#######################################################################################
When I started my activity as a statistician in the medical field, regression was a technique requiring to pull together one or more independent variables supposed to be related to a dependent one. All I needed was to get some p < .05 and, possibly, a R-squared > 10%.
I was vaguely aware that some requirements had to be met for a linear regression be valid:
- linearity and additivity of the relationship between dependent and independent variables
- statistical independence of the errors
- homoscedasticity (i.e., constant variance) of the errors
- normality of the error distribution.
However, the procedures to test these requirements with available commercial software were complicated, so I crossed the fingers
Then I have discovered R, and the wide range of opportunities that available packages offer to execute appropriate diagnostics for regression.
Over time, I have prepared a set of scripts to test some measures helpful to evaluate a regression model.

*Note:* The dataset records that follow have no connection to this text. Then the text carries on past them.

/-- **Kobayashi's ± main conjecture, BOTH signs, for `362752f1 @ 3` (Cremona model `[0, 0, 0, -857494, 312691680]`, analytic rank `0`; item-4 pair:
X7, `a_3 = 0`, image `3Nn`) from PUBLISHED named facts + displayed certificates — NO preprint binder.** Same CM partner `A`,
same kernel-certified congruence `E[3] ≃ E'[3]` (Hesse pencil identity, `norm_num`) and same partner certificate as the landed
L4-CM record `kobayashiMainConjecture_c362752f1_3_of_mu_of_transfer_OPEN` (file `SignedLowerHalvesKobayashiMainConjectureSmallImageCMTransferMuRecords12.lean`), whose OPEN binder `hCL` (Corpuz–Lei 2025, PRE) is
REPLACED by: B. D. Kim 2009 Cor. 2.13 (`h09`), Kobayashi 2003 Thm. 1.2 / 4.1-rational (`h12`, `h41`), B. D. Kim 2013 Cor. 3.15 (`hKim`),
Pollack (`hPollack`), modularity (`hmod`, `hmod'`), GZK (`hGZK`) — all PUBLISHED, by name — plus the pair's own `BSD(E,3)`, taken from the
tree's flag-free exact-descent theorem `bsdp3_nn362752f1` (`NonsplitCartanThreeDescentRecordsX7Three05.lean`) through its binders, displayed here:
`hr` (`r_an = 0`, Cremona), `hs`/`hvs` (`#Ш_an = s` with `ord_3 s = 0`, Cremona), `hSel` (the certificate line `#Sel^(3)(E/ℚ) = 3^0`,
two-engine exact `3`-descent of the b2b lane, quoted in that theorem's docstring). Partner side: μ-binder `hμ'` (unit content of Kobayashi's `L_p^±` of the partner — the two-engine certificate of the landed L4-CM record, quoted there);
BY NAME `hPR`, `h5`, `h3`. Chain: `kobayashiMainConjecture_of_cmPartner_of_bsdp_of_analyticRank_eq_zero` (μ-transfer ⟹ integral Kato
divisibility ⟹ constant-term squeeze). Per pair; item 4 stays OPEN; nothing booked; BSD is not proved by any of this.
[cite: BDKim2009, Cor. 2.13 (p. 187)] [cite: PollackRubin2004, Theorem (p. 448) = Thm. 7.3] [cite: Kobayashi2003, Thm. 4.1 (p. 8) and Conjecture (p. 2)]
[cite: Fisher2012Hessian, §13 (analogue of Thm. 13.2 for X_E^-(3))] [cite: Cremona2006, Table 1 (Cremona label 362752f1)] -/
theorem kobayashiMainConjecture_c362752f1_3_of_mu_of_bsdp
    (h09 : cor213_signedMu_eq_zero_iff_of_torsionIso)
    (hPR : PollackRubin2004.mainTheorem_signedCharIdeal_eq_of_cm)
    (h12 : Kobayashi2003.thm12_signedSelmerDual_finite_torsion)
    (h41 : Kobayashi2003.thm41_signedCharIdeal_divisibility)
    (hKim : BDKim2013.cor315_signedCharValue_rankZero)
    (h5 : realPeriodRat_eq_unit_mul_plusPeriod) (h3 : realPeriodRat_eq_unit_mul_plusPeriod_three)
    (hPollack : ∀ {V : WeierstrassCurve ℚ} [V.IsElliptic] [V.IsGloballyMinimal] {N : ℕ} [NeZero N]
      {g : CuspForm (Gamma0 N) 2} {q : ℕ} [Fact q.Prime],
      pollack_exists_plusMinusPAdicLFunction (W := V) (f := g) (p := q))
    (hmod : nonempty_modularParametrizationData) (hmod' : hasEntireLFunction_rat)
    (hGZK : rank_eq_analyticRank_of_analyticRank_le_one)
    (W A : WeierstrassCurve ℚ) [W.IsElliptic] [W.IsGloballyMinimal] [A.IsElliptic] [A.IsGloballyMinimal]
    [Fact (Nat.Prime 3)] (hW : W = ⟨0, 0, 0, -857494, 312691680⟩) (hA : A = ⟨0, 0, 0, -2, 0⟩)
    (hμ' : ∀ [NeZero (A.conductorNorm ℤ)] (f' : CuspForm (Gamma0 (A.conductorNorm ℤ)) 2),
      IsNewformOf A f' → ∀ (Lplus Lminus : IwasawaAlgebra 3), IsPollackPair f' 3 Lplus Lminus →
      ∀ ε : ℤˣ, HasUnitContent (kobayashiL ε Lplus Lminus))
    (hr : W.analyticRank = 0) {s : ℚ} (hs : shaAn W = (s : ℂ)) (hvs : padicValRat 3 s = 0)
    (hSel : Nat.card (W.selmerGroup (3 : ℤ)) = 3 ^ W.analyticRank) (ε : ℤˣ) :
    KobayashiMainConjecture W 3 ε := by
  have hIW : integralModelInt W = ⟨0, 0, 0, -857494, 312691680⟩ :=
    integralModelInt_eq_of_map_eq _ (by rw [hW]; ext <;> simp [WeierstrassCurve.map])
  have hIA : integralModelInt A = ⟨0, 0, 0, -2, 0⟩ :=
    integralModelInt_eq_of_map_eq _ (by rw [hA]; ext <;> simp [WeierstrassCurve.map])
  have hΔ : (⟨0, 0, 0, -857494, 312691680⟩ : WeierstrassCurve ℤ).Δ = discOf [0, 0, 0, -857494, 312691680] :=
    intCurve_Δ 0 0 0 (-857494) 312691680
  have hΔA : (⟨0, 0, 0, -2, 0⟩ : WeierstrassCurve ℤ).Δ = discOf [0, 0, 0, -2, 0] :=
    intCurve_Δ 0 0 0 (-2) 0
  have hgood : W.HasGoodReductionAtPrime 3 :=
    hasGoodReductionAtPrime_of_not_dvd W 3 (by rw [minimalDiscriminantInt_eq hIW, hΔ]; decide +kernel)
  have hgoodA : A.HasGoodReductionAtPrime 3 :=
    hasGoodReductionAtPrime_of_not_dvd A 3 (by rw [minimalDiscriminantInt_eq hIA, hΔA]; decide +kernel)
  have hap : W.frobeniusTrace 3 = 0 := by rw [frobeniusTrace_eq hIW card_c362752f1_3]; norm_num
  have hapA : A.frobeniusTrace 3 = 0 := by rw [frobeniusTrace_eq hIA card_cmm2_0_3]; norm_num
  have hc4 : W.c₄ = (41159712 : ℚ) := by
    subst hW; norm_num [WeierstrassCurve.c₄, WeierstrassCurve.b₂, WeierstrassCurve.b₄]
  have hc6 : W.c₆ = (-270165611520 : ℚ) := by
    subst hW; norm_num [WeierstrassCurve.c₆, WeierstrassCurve.b₂, WeierstrassCurve.b₄, WeierstrassCurve.b₆]
  have hc4A : A.c₄ = (96 : ℚ) := by
    subst hA; norm_num [WeierstrassCurve.c₄, WeierstrassCurve.b₂, WeierstrassCurve.b₄]
  have hc6A : A.c₆ = (0 : ℚ) := by
    subst hA; norm_num [WeierstrassCurve.c₆, WeierstrassCurve.b₂, WeierstrassCurve.b₄, WeierstrassCurve.b₆]
  have hiso := threeCongruent_of_dualHesseCertificate_unconditional A W ((80 : ℚ) / 9) 1 ((1 : ℚ) / 216)
    (by norm_num) (by rw [hc4A, hc6A, hc4, eval_hesseD3]; norm_num)
    (by rw [hc4A, hc6A, hc6, eval_hesseC6three]; norm_num)
  exact kobayashiMainConjecture_of_cmPartner_of_bsdp_of_analyticRank_eq_zero W A 3 h09 hPR h12 h41 hKim h5
    h3 hPollack hmod hmod' hGZK (by norm_num) hgood hap
    (hasCM_cmm2_0 hIA) ⟨hgoodA, by rw [hapA]; exact dvd_zero _⟩ hapA hiso hμ' hr
    (bsdp3_nn362752f1 hGZK W hW (hr.trans_le zero_le_one) hs hvs hSel) ε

Now I’ ve reunited these scripts into two functions: one function calculates the root-mean-square error (RMSE), the coefficient of determination (denoted R2 or r2 and pronounced R squared), the Cohens 2 effect size measure for multiple regression, accuracy and risk of overfitting. More recently, I’ ve added to this function the predictive R2 (for details, see https://rpubs.com/RatherBit/102428 and https://rpubs.com/RatherBit/104537) and the 95% confidence of interval for both the R2 and the adjusted R2.
The other function is a diagnostics, which assesses violation of homoscedasticity, Durbin-Watson test for non-independence of errors, and normality of residuals, also plotting the qq plot for studentized residuals and the plot of residuals against fitted values, with Tuckey test (to confirm normality of residuals). More recently, I’ ve added to this second function a simple method to calculate the presence of outliers or influential points and the Ramsey Regression Equation Specification Error Test (RESET), which tests for misspecification of the model. If the RESET’ s p < 0.05, the model is misspecified.

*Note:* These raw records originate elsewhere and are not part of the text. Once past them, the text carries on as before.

import Mathlib
import HarnessLib
import Summits.HubbardSuperconductivity.HubbardSuperconductivity.Theorems.ChiralWindowDefsResidual

/-!
# Certificate vocabulary, SECTOR ROW BOUNDS for the node covering (crux `CwKLChiralWindow`, route `ChiralWindow`, line `Sketch`)

Second companion of `Theorems/ChiralWindowDefs.lean` (record types) and `Theorems/ChiralWindowDefsResidual.lean` (residual-form
checker `KLCert.checkR`, enclosures `KLCert.EnclosuresR`); crux item stmt-HubbardSuperconductivity-1741.

The node-covering test bounds the pointwise remainder of a bottom state by `√R2 · ‖x - v‖`, where `R2` is a ROW BOUND of the
kernel.  Interface E5 asked for the row bound of the BASE kernel, `sup_k ∫ χ₀(k+k')² dσ(k') ≈ 0.19`; but the remainder lives in the
symmetry sector, where the relevant kernel is the SECTOR kernel `K_χ(k,k') = (dim χ/8) Σ_g χ(g) κ(k, g·k')`, whose rows are smaller by
orders of magnitude (float census at `μ_b`, N = 64: `sup_k ∫ K_B1g(k,·)² dσ ≈ 1e-4`, `sup_k ∫ K_E(k,·)² dσ ≈ 7e-3`: the smooth
`D₄`-invariant bulk of `χ₀` projects to `A1g`).  With sector row bounds the Kato distance allowed by the node test grows by the same
factor and the node covering stops being the accuracy driver of the certificate (lead c4, `Cruxes/CwKLChiralWindow/CertInterface.md`).

This file only NAMES the sector-row-bound node enclosures; the record type, the checker `KLCert.checkR` and all its rational
bookkeeping are UNCHANGED (the field `R2` of a box is simply read as a common bound for the two sector rows):
* `KLBox.NodeEnclosureS` — interface E5S + E6: for every `k` on the Fermi curve, `∫ K_B1g(k,k')² dσ(k') ≤ R2` and
  `∫ K_E(k,k')² dσ(k') ≤ R2` (sector kernels of the `B1g` and `E` blocks of the box), and the trial-amplitude disjunction of E6;
* `KLCert.EnclosuresRS` — the named numerical hypothesis: E0, and on every box, uniformly in `μ`, the residual-form block enclosures
  (`KLBlock.EnclosureR`) and `NodeEnclosureS`.
Soundness (`checkR = true → EnclosuresRS → clauses N0–N5`) is proved in the companion Theorems files.
-/

noncomputable section

namespace Summit.HubbardSuperconductivity.HubbardSuperconductivity.Theorems.CwKLChiralWindow

set_option linter.dupNamespace false -- summit = problem name (single-conjunct summit), D-0017

open MeasureTheory Literature.MathematicalPhysics.QuantumLattice

namespace KLBox

/-- **The node-covering enclosures of a box with SECTOR row bounds** at the level `μ` (interface E5S, E6): for every `k` on the
Fermi curve, the rows of the `B1g` and `E` sector kernels of the box's blocks are square-integrable with `∫ K_χ(k,k')² dσ(k') ≤ R2`
(`χ = B1g, E`), and one of the trial amplitudes `F_B(k)², F_x(k)², F_y(k)²` clears its threshold (`F_Φ(k) = ∫ χ₀(k+k') Φ(k') dσ(k')`,
`Φ_B, Φ_x` the `B1g`/`E` trials, `Φ_y = Φ_x ∘ rot³`). [folklore] -/
def NodeEnclosureS (bx : KLBox) (tab : List KLTrig) (μ : ℝ) : Prop :=
  ∀ k ∈ fermiCurve (squareDispersion 1 0) μ,
    ∫ k', bx.bB1g.sectorKernel μ D4Irrep.B1g k k' ^ 2 ∂fermiCurveMeasure (squareDispersion 1 0) μ ≤ (bx.R2 : ℝ) ∧
    ∫ k', bx.bE.sectorKernel μ D4Irrep.E k k' ^ 2 ∂fermiCurveMeasure (squareDispersion 1 0) μ ≤ (bx.R2 : ℝ) ∧
    ((bx.pB : ℝ) ≤ (∫ k', lindhardFunction (squareDispersion 1 0) μ (k + k') * bx.bB1g.trialFun tab k'
        ∂fermiCurveMeasure (squareDispersion 1 0) μ) ^ 2 ∨
     (bx.pE : ℝ) ≤ (∫ k', lindhardFunction (squareDispersion 1 0) μ (k + k') * bx.bE.trialFun tab k'
        ∂fermiCurveMeasure (squareDispersion 1 0) μ) ^ 2 ∨
     (bx.pE : ℝ) ≤ (∫ k', lindhardFunction (squareDispersion 1 0) μ (k + k') *
        bx.bE.trialFun tab (rotMomentum (rotMomentum (rotMomentum k')))
        ∂fermiCurveMeasure (squareDispersion 1 0) μ) ^ 2)

end KLBox

namespace KLCert

/-- **The named numerical hypothesis, residual form with sector row bounds (E0, E1, E2, E3R, E4, E5S, E6).** The fillings at the
two window ends, and on every box, uniformly in `μ`, the residual-form block enclosures of the five channels and the node-covering
enclosures with sector row bounds. [folklore] -/
def EnclosuresRS (c : KLCert) : Prop :=
  KohnLuttinger.filling (squareDispersion 1 0) (c.mua : ℝ) ≤ 7 / 10 ∧
    (13 / 25 : ℝ) ≤ KohnLuttinger.filling (squareDispersion 1 0) (c.mub : ℝ) ∧
    ∀ bx ∈ c.boxes, ∀ μ ∈ Set.Icc (bx.mulo : ℝ) (bx.muhi : ℝ),
      (∀ χ : D4Irrep, (bx.blk χ).EnclosureR c.trials μ χ) ∧ bx.NodeEnclosureS c.trials μ

end KLCert

/-- The sector kernel of a block without the bare-`U` term is the `D₄`-projection of the Lindhard row. [folklore] -/
theorem klS_sectorKernel_eq : ∀ (b : KLBlock) (μ : ℝ) (χ : D4Irrep) (k k' : Momentum), b.withU = false →
    b.sectorKernel μ χ k k' = d4Project χ (fun q => lindhardFunction (squareDispersion 1 0) μ (k + q)) k' := by
  intro b μ χ k k' h
  simp [KLBlock.sectorKernel, KLBlock.baseKernel, h]

end Summit.HubbardSuperconductivity.HubbardSuperconductivity.Theorems.CwKLChiralWindow

end
import Summits.CriticalPhenomena.PercolationContinuityZ3.Theses.PercMonotoneFactors
import Summits.CriticalPhenomena.PercolationContinuityZ3.Theorems.PercMonotoneFactorsClassUniquenessFactor
import Literature.Probability.Percolation.UniquenessSandwichTolerant

/-!
# `ClassUniqueness` (route PercMonotoneFactors, item stmt-CriticalPhenomena-4493)

Settles the support item `ClassUniqueness` of route `PercMonotoneFactors`: for every admissible
block rule `F` on bond configurations of `ℤ³` (measurable, monotone, `F ∅ = ∅`, `F E = E`,
`E`-supported, `Aut(ℤ³)`-equivariant, local of range `R`) and every `0 < t < 1`, the block-factor
law `μ_t^F = F_* P_t` almost surely has at most one infinite open cluster.

Proof: the Burton–Keane / Bollobás–Riordan argument with CUT CLUSTERS in place of cut-balls and
the SANDWICH insertion tolerance of `μ_t^F` — opening all labels of `Λ_{N+R+1}` opens every output
edge of `Λ_N` and perturbs only output edges of `Λ_{N+2R+2}` — i.e. the tree theorem
`Literature.Probability.Percolation.ae_numInfiniteClusters_le_one_of_sandwich`
(`UniquenessSandwichTolerant.lean`) fed with the four properties of the factor law proved in
`PercMonotoneFactorsClassUniquenessFactor.lean`. The hypotheses `F ∅ = ∅` and `t < 1` of the
item are not needed.
-/

noncomputable section

namespace Summit.CriticalPhenomena.PercolationContinuityZ3.Theorems

open MeasureTheory ProbabilityTheory
open Literature.Probability.Percolation Literature.Probability.LatticeModels

/-- **`ClassUniqueness`** (settles `stmt-CriticalPhenomena-4493`, exact signature): for every
admissible block rule `F` on `ℤ³` and `0 < t < 1`, `μ_t^F`-almost surely there is at most one
infinite open cluster — uniqueness of the infinite cluster for monotone finite-range factors of
Bernoulli bond percolation (Burton–Keane with encounter regions at the label level: the factor law
is translation invariant, ergodic, lattice supported and sandwich insertion tolerant).
[folklore] -/
theorem classUniqueness_proof :
    Summit.CriticalPhenomena.PercolationContinuityZ3.Theses.PercMonotoneFactors.ClassUniqueness := by
  unfold Summit.CriticalPhenomena.PercolationContinuityZ3.Theses.PercMonotoneFactors.ClassUniqueness
  intro R F hF hmono _ hE hsupp hequiv hloc t ht0 _
  haveI : IsProbabilityMeasure ((bondPercolation (zdGraph 3) t).map F) :=
    Measure.isProbabilityMeasure_map hF.aemeasurable
  refine ae_numInfiniteClusters_le_one_of_sandwich ((bondPercolation (zdGraph 3) t).map F) ?_ ?_ ?_ ?_
  · exact factorLaw_ae_subset hF hsupp t
  · exact factorLaw_measurePreserving_shift hF hequiv t
  · exact fun S hS hinv => factorLaw_zero_one (by norm_num) hF hequiv t S hS hinv
  · exact factorLaw_sandwich hF hmono hE hsupp hloc ht0

end Summit.CriticalPhenomena.PercolationContinuityZ3.Theorems

end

Here these functions, that you can copy and paste into a script and save it in your main working directory as “GoF.Regression.R”.

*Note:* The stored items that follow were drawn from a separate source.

import Summits.RiemannHypothesis.RiemannHypothesis.Theses.RobinStaircase
import Summits.RiemannHypothesis.RiemannHypothesis.Theorems.Splittings.RobinFiniteStairSqrt
import HarnessLib

/-!
# Route RobinStaircase (L7 «ROBIN · FINITE STAIRCASE») — `Row17` (item stmt-RiemannHypothesis-22077) closed BY NAME

The row «two θ-prints (Büthe 2018 Thm 2, BKLNW 2021 Table 15) + RH verified to height `T ≥ 550 000` ⟹ Robin's
inequality at every colossally abundant `N > 5040` with all primes `< 4^17 = 17179869184`» is, verbatim, the lane (ix-n)
tree theorem `Summit.RiemannHypothesis.RiemannHypothesis.Theorems.Splittings.RobinFiniteC1.robinCA_below_stairS_550000`
(Theorems/Splittings/RobinFiniteStairSqrt.lean). One-line closer. CONDITIONAL bookkeeping on the two printed θ-facts and
`RiemannHypothesisUpTo T` (hypotheses, not discharged); RH is not proved by this; nothing here bears on the truth of RH.
-/

-- D-0017: `Summit.RiemannHypothesis.RiemannHypothesis.…` duplicates the namespace BY DESIGN (single-problem summit).
set_option linter.dupNamespace false

namespace Summit.RiemannHypothesis.RiemannHypothesis.Theorems.RobinStaircase

/-- **Row `Row17` (item stmt-RiemannHypothesis-22077)**: θ-prints + `RH(T)`, `T ≥ 550 000` ⟹ `robinCA_below 17179869184` — the tree
theorem `Splittings.RobinFiniteC1.robinCA_below_stairS_550000`, by name. -/
theorem row17_proof :
    Summit.RiemannHypothesis.RiemannHypothesis.Theses.RobinStaircase.Row17 :=
  fun hB hK _T hT hRH ↦ Splittings.RobinFiniteC1.robinCA_below_stairS_550000 hB hK hT hRH

end Summit.RiemannHypothesis.RiemannHypothesis.Theorems.RobinStaircase
/-! ## §5. (1.7) from the majorants of the two minimizers, minimality and located geometry -/

/-- ★★ **(1.7) WITH THE DIFFERENCE MAJORANT GONE.**  The splitting `Q = Σ_pζ₀(p)(T_ZB′)(p)² + E_A` of the form `⟨H_{1,k}B′, Δ₁(ζ₀)H_{1,k}B′⟩`
(background-`1` form of the REGION minimizer + the first-order LETTER `|E_A| ≤ C₁M⁶R_kε_k‖B′‖²`), the block-`ℓ²` majorants of `H_k`, `H_{1,k,Z}`
(`≤ C_He^{−δd}`) and of `∂∘H_k`, `∂∘H_{1,k,Z}` (`≤ Ce^{−δd}`), `‖∂‖ ≤ κ`, the two EXCHANGE hypotheses (minimality over the cut-off-exchanged fibres), the
weight `0 ≤ ζ₀ ≤ 1` with `1 − ζ₀` over the blocks `S` (separation `R` from `S′ ⊇ supp B′`), the cut-off `χ` (`χ = 1` off the fine blocks `S_F`,
separation `R′`), the half-rate row∕column sums, `R_k ≤ δR`, `R_k ≤ δR′∕2`, and (1.67) as `γ₀‖∂B′‖² ≤ ‖∂H_kB′‖²` give r13's leaf
`Ineq17 Q ‖∂B′‖² ‖B′‖² γ₀ (max C₁ (2κC_Hc₂Cc + 2C²cc′ + C²cc′)) M R_k ε_k` — BY NAME through the prequel's `ineq17_of_inputs_zeta`.
[cite: Balaban1989LargeFieldII, (1.7) pp.357–358; Balaban1984PropagatorsI, (1.65)–(1.67) p.29; Balaban1984PropagatorsII, (2.5)–(2.6) p.224, (2.61) p.234, (2.140) p.247, (2.151) p.249] -/
theorem ineq17_of_two_majorants (H HZ : (X → ℝ) →ₗ[ℝ] (F → ℝ)) (D : (F → ℝ) →ₗ[ℝ] (Y → ℝ))
    {K KZ KH KZH : g.Site → g.Site → ℝ}
    (hT : ∀ (y y' : g.Site) (u : X → ℝ), (∀ x, blkX x ≠ y' → u x = 0) →
      l2n (blockPiece blkY y ((D ∘ₗ H) u)) ≤ K y y' * l2n u)
    (hTZ : ∀ (y y' : g.Site) (u : X → ℝ), (∀ x, blkX x ≠ y' → u x = 0) →
      l2n (blockPiece blkY y ((D ∘ₗ HZ) u)) ≤ KZ y y' * l2n u)
    (hH : ∀ (y y' : g.Site) (u : X → ℝ), (∀ x, blkX x ≠ y' → u x = 0) →
      l2n (blockPiece blkF y (H u)) ≤ KH y y' * l2n u)
    (hHZ : ∀ (y y' : g.Site) (u : X → ℝ), (∀ x, blkX x ≠ y' → u x = 0) →
      l2n (blockPiece blkF y (HZ u)) ≤ KZH y y' * l2n u)
    (hK0 : ∀ a b, 0 ≤ K a b) (hKZ0 : ∀ a b, 0 ≤ KZ a b) (hKH0 : ∀ a b, 0 ≤ KH a b) (hKZH0 : ∀ a b, 0 ≤ KZH a b)
    {C CH δ R R' c c' c₂ κ Rk : ℝ} (hC : 0 ≤ C) (hCH : 0 ≤ CH) (hδ : 0 ≤ δ) (hc : 0 ≤ c) (hc' : 0 ≤ c') (hc₂ : 0 ≤ c₂)
    (hκ : 0 ≤ κ) (hd : ∀ a b, 0 ≤ g.dist a b)
    (hK : ∀ a b, K a b ≤ C * Real.exp (-(δ * g.dist a b))) (hKZ : ∀ a b, KZ a b ≤ C * Real.exp (-(δ * g.dist a b)))
    (hKH : ∀ a b, KH a b ≤ CH * Real.exp (-(δ * g.dist a b))) (hKZH : ∀ a b, KZH a b ≤ CH * Real.exp (-(δ * g.dist a b)))
    (hD : ∀ A, l2n (D A) ≤ κ * l2n A)
    (S SF S' : Finset g.Site)
    (hsep : ∀ y ∈ S, ∀ y' ∈ S', R ≤ g.dist y y') (hsepF : ∀ y ∈ SF, ∀ y' ∈ S', R' ≤ g.dist y y')
    (hrow : ∀ y, ∑ y' ∈ S', Real.exp (-(δ / 2 * g.dist y y')) ≤ c)
    (hcol : ∀ y' ∈ S', ∑ y : g.Site, Real.exp (-(δ / 2 * g.dist y y')) ≤ c)
    (hcolS : ∀ y' ∈ S', ∑ y ∈ S, Real.exp (-(δ / 2 * g.dist y y')) ≤ c')
    (hrowF : ∀ y ∈ SF, ∑ y' ∈ S', Real.exp (-(δ / 2 * g.dist y y')) ≤ c₂)
    (hcolF : ∀ y' ∈ S', ∑ y ∈ SF, Real.exp (-(δ / 2 * g.dist y y')) ≤ c₂)
    (χ : F → ℝ) (hχ : ∀ f, |1 - χ f| ≤ 1) (hχS : ∀ f, χ f ≠ 1 → blkF f ∈ SF)
    (ζ : Y → ℝ) (hζ0 : ∀ x, 0 ≤ ζ x) (hζ1 : ∀ x, ζ x ≤ 1) (hζS : ∀ x, ζ x ≠ 1 → blkY x ∈ S)
    (u : X → ℝ) (hu : ∀ x, blkX x ∉ S' → u x = 0)
    (hxZ : l2n (D (HZ u)) ≤ l2n (D (χ * H u))) (hx : l2n (D (H u)) ≤ l2n (D (χ * HZ u)))
    (hRk : Rk ≤ δ * R) (hRk' : Rk ≤ δ * R' / 2)
    {Q EA ndB γ₀ C₁ M εk : ℝ} (hQ : Q = (∑ x : Y, ζ x * (D ∘ₗ HZ) u x ^ 2) + EA)
    (h167 : γ₀ * ndB ≤ ∑ x : Y, (D ∘ₗ H) u x ^ 2)
    (hEA : |EA| ≤ C₁ * (M ^ 6 * Rk * εk) * l2n u ^ 2) (hX : 0 ≤ M ^ 6 * Rk * εk) :
    Ineq17 Q ndB (l2n u ^ 2) γ₀ (max C₁ ((2 * κ * CH * c₂ * C * c + 2 * C ^ 2 * c * c') + C ^ 2 * c * c')) M Rk εk := by
  classical
  -- the minimizer-replacement error
  set EH : ℝ := ∑ x : Y, ζ x * (D ∘ₗ HZ) u x ^ 2 - ∑ x : Y, ζ x * (D ∘ₗ H) u x ^ 2 with hEHdef
  have hEH : |EH| ≤ (2 * κ * CH * c₂ * C * c + 2 * C ^ 2 * c * c') * Real.exp (-Rk) * l2n u ^ 2 :=
    minimizerError_le_variational_exp_Rk blkX blkF blkY H HZ D hT hTZ hH hHZ hK0 hKZ0 hKH0 hKZH0 hC hCH hδ hc hc' hc₂ hκ hd hK hKZ
      hKH hKZH hD S SF S' hsep hsepF hrow hcol hcolS hrowF hcolF χ hχ hχS ζ hζ0 hζ1 hζS u hu hxZ hx hRk hRk'
  -- `Σ ζ (Tu)² = Σ (Tu)² − Σ (1 − ζ)(Tu)²`
  have hsplit : ∑ x : Y, ζ x * (D ∘ₗ H) u x ^ 2 = ∑ x : Y, (D ∘ₗ H) u x ^ 2 + -(∑ x : Y, (1 - ζ x) * (D ∘ₗ H) u x ^ 2) := by
    rw [← sub_eq_add_neg, ← Finset.sum_sub_distrib]
    exact Finset.sum_congr rfl fun x _ => by ring
  have hQ' : Q = (∑ x : Y, (D ∘ₗ H) u x ^ 2) + EA + (EH + -(∑ x : Y, (1 - ζ x) * (D ∘ₗ H) u x ^ 2)) := by
    rw [hQ, hEHdef, hsplit]; ring
  have hw0 : ∀ x, 0 ≤ 1 - ζ x := fun x => by linarith [hζ1 x]
  have hw1 : ∀ x, 1 - ζ x ≤ 1 := fun x => by linarith [hζ0 x]
  have hwS : ∀ x, 1 - ζ x ≠ 0 → blkY x ∈ S := fun x hx => hζS x (fun h => hx (by rw [h]; ring))
  exact ineq17_of_inputs_zeta blkX blkY (D ∘ₗ H) hT hK0 hC hδ hc hc' hK S S' hsep (fun y _ => hrow y) hcolS (fun x => 1 - ζ x)
    hw0 hw1 hwS u hu hRk hQ' h167 hEA hEH hX

end Literature.MathematicalPhysics.QuantumFieldTheory.Balaban1983to89.B16Ineq17MinimizerErrorVariational

end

You can call the function with source(“GoF.Regression.R”).
The first function can be called with ‘GoF(fit)’, where ‘GoF’ is the name of the function and ‘fit’ is the fit of the model. See the example.
The second function can be called with ‘GoF2(fit)’, where ‘GoF2’ is the name of the function and ‘fit’ is the fit of the model. See the example.
########################################################################################
########################################################################################
###
### Function for calculating RMSE, f2, risk of overfitting and accuracy in regression
###
########################################################################################
########################################################################################
cat("Utility for calculating RMSE, f2, risk of overfitting and accuracy in regression \n
and for other regression diagnostics \n
Apply to the fit of the model: fit <- lm(y~x1+x2+x3,data = mydata) \n
Usage --> GoF(fit) \n
--> GoF2(fit)
")
## Utility for calculating RMSE, f2, risk of overfitting and accuracy in regression
##
## and for other regression diagnostics
##
## Apply to the fit of the model: fit <- lm(y~x1+x2+x3,data = mydata)
##
## Usage --> GoF(fit)
##
## --> GoF2(fit)
##
### Contact about this funtion: apreti@tin.it
### Twitter: @AntoViral
### Best use: put the script into your main directory
### When you need it, call it with this command: source("GoF.Regression.R")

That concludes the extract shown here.